import Mathlib
import HarnessLib
import Summits.ValiantsHypothesis.ValiantsHypothesis.Theses.MonotoneRestoration
import Literature.Computability.AlgebraicComplexity.ArithCircuit
import Literature.Computability.AlgebraicComplexity.ArithCircuitProofs
import Literature.Computability.AlgebraicComplexity.MonotoneStructure
import Literature.Computability.AlgebraicComplexity.PermanentIrreducible
import Literature.ModelTheory.FiniteModelTheory.CkEquiv
import Summits.ValiantsHypothesis.ValiantsHypothesis.Theorems.MonotoneRestorationMonotoneRestorationQPCosetCount
import Summits.ValiantsHypothesis.ValiantsHypothesis.Theorems.MonotoneRestorationMonotoneRestorationQPSymmetricLB
import Summits.ValiantsHypothesis.ValiantsHypothesis.Theorems.MonotoneRestorationMonotoneRestorationQPSupportSymmetrisation
import Summits.ValiantsHypothesis.ValiantsHypothesis.Theorems.MonotoneRestorationMonotoneRestorationQPSparseRegime
import Summits.ValiantsHypothesis.ValiantsHypothesis.Theorems.MonotoneRestorationMonotoneRestorationQPBeta
import Literature.Computability.AlgebraicComplexity.SymmetricArithCircuit
import Literature.Computability.AlgebraicComplexity.DawarWilsenach2025Proofs
import Literature.GroupTheory.PermutationGroups.SmallIndexSubgroups
import Summits.ValiantsHypothesis.ValiantsHypothesis.Theorems.MonotoneRestorationQP.Negative.LoadBearing
import Summits.ValiantsHypothesis.ValiantsHypothesis.Theorems.MonotoneRestorationMonotoneRestorationQPPermSupportCount

/-! TTRL-lite variant V19135 of stmt-ValiantsHypothesis-15886 -/

-- `Summit.ValiantsHypothesis.ValiantsHypothesis.…` is the tree's mandated single-conjunct layout
-- (Sub = Summit), so the duplicated namespace component is intended.
set_option linter.dupNamespace false

namespace Summit.ValiantsHypothesis.ValiantsHypothesis.Theorems

open Summit.ValiantsHypothesis.ValiantsHypothesis.Theses.MonotoneRestoration
open Literature.Computability.AlgebraicComplexity

/-- **TTRL-lite variant V19135** (`lemma_proposal`) of `stub_esymmRowSums_structure`
(crux item `stmt-ValiantsHypothesis-15886`): the general principle behind the homogeneity
conjunct — substituting polynomials `g i`, each homogeneous of degree `1`, into the elementary
symmetric polynomial `e_k` yields a polynomial homogeneous of degree `k`.  Proof: expand
`bind₁ g (e_k) = Σ_{|t| = k} ∏_{i ∈ t} g i` and use `IsHomogeneous.sum` / `IsHomogeneous.prod`
(`Σ_{i ∈ t} 1 = |t| = k`).  The row sums `R_i = Σ_j x_{i,j}` are the case `g i = R_i`.
[folklore] -/
theorem stub_esymmRowSums_structure_var19135 :
    ∀ (n k : ℕ) (g : Fin n → MvPolynomial (Fin n × Fin n) NNReal),
      (∀ i : Fin n, (g i).IsHomogeneous 1) →
        (MvPolynomial.bind₁ g (MvPolynomial.esymm (Fin n) NNReal k)).IsHomogeneous k := by
  intro n k g hg
  simp only [MvPolynomial.esymm, map_sum, map_prod, MvPolynomial.bind₁_X_right]
  refine MvPolynomial.IsHomogeneous.sum _ _ _ fun t ht => ?_
  have hcard : ∑ i ∈ t, (1 : ℕ) = k := by
    rw [Finset.sum_const, smul_eq_mul, mul_one]
    exact (Finset.mem_powersetCard.1 ht).2
  rw [← hcard]
  exact MvPolynomial.IsHomogeneous.prod t _ (fun _ => 1) fun i _ => hg i

end Summit.ValiantsHypothesis.ValiantsHypothesis.Theorems
import Summits.FinalStateConjecture.FinalStateConjecture.Theorems.SeamedChartsExhaust.Negative.ExactSchwarzschildModel

/-!
# The exact Schwarzschild model satisfies `HonestCore ∧ SEAMED ∧ HasExhaustiveCharts`
# (negative-side support for crux `stmt-FinalStateConjecture-13551`, route `StarvedNecks`; cycle 2, part 3/4)

For every parameter set `P` of `ExactSchwarzschildModel.lean`: `SchwModel.honestCore_decomp` — the
let-bound predicate `Hc` of `Theses/StarvedNecks.lean` (clauses (a)–(d) of `HonestCore`), inlined verbatim,
holds for `(ST P, O P, decomp P, R₀)`; `SchwModel.seamed_decomp` — the let-bound `Sm` (all twelve clauses of
`SEAMED`), inlined verbatim, holds with the one-member radius family `R i = Rc`, given the order-zero
Kerr–Schild tail bound `‖g_M − η‖ ≤ 1/10` on `{r ≥ R₀}`; `SchwModel.hasExhaustiveCharts_decomp` — the
conclusion of the crux holds in the model (the honest exterior settles to itself: by the static flow every
exterior point below chart time `τ₁` reaches the certified slab, every point above it is certified late);
`SchwModel.O_eq_core` — for `r₀ = 2M` the region has the shape `J⁺(univ) ∩ I⁻(d.charted)` of the crux.
No named fact is introduced (the predicates are `let`s, verbatim copies of the route file's).

References: M. Dafermos, I. Rodnianski, *Lectures on black holes and linear waves*, arXiv:0811.0354, §5.1
(Schwarzschild/Kerr in ingoing Kerr–Schild coordinates, `∇t*` timelike); R. P. Kerr, A. Schild (1965), §3;
B. O'Neill, *Semi-Riemannian geometry*, Academic Press 1983, Ch. 14, pp. 402–403; M. Dafermos,
G. Holzegel, I. Rodnianski, M. Taylor, arXiv:2104.08222, §1.
-/

noncomputable section

open TopologicalSpace Manifold Filter Topology Set Function
open scoped ContDiff Topology ENNReal Manifold

-- instance search through nested operator types `E4 →L E4 →L E4 →L ℝ` (as in the tree files)
set_option maxSynthPendingDepth 3

namespace Summit.FinalStateConjecture.FinalStateConjecture.Theorems.SeamedChartsExhaust.Negative

open Literature.Geometry.Lorentzian LorentzianMetric

namespace SchwModel

variable (P : Params)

#####

Task statement:
Report each line in the data that holds the word "Finset".

Solution for this task:
    rw [Finset.sum_const, smul_eq_mul, mul_one]
    exact (Finset.mem_powersetCard.1 ht).2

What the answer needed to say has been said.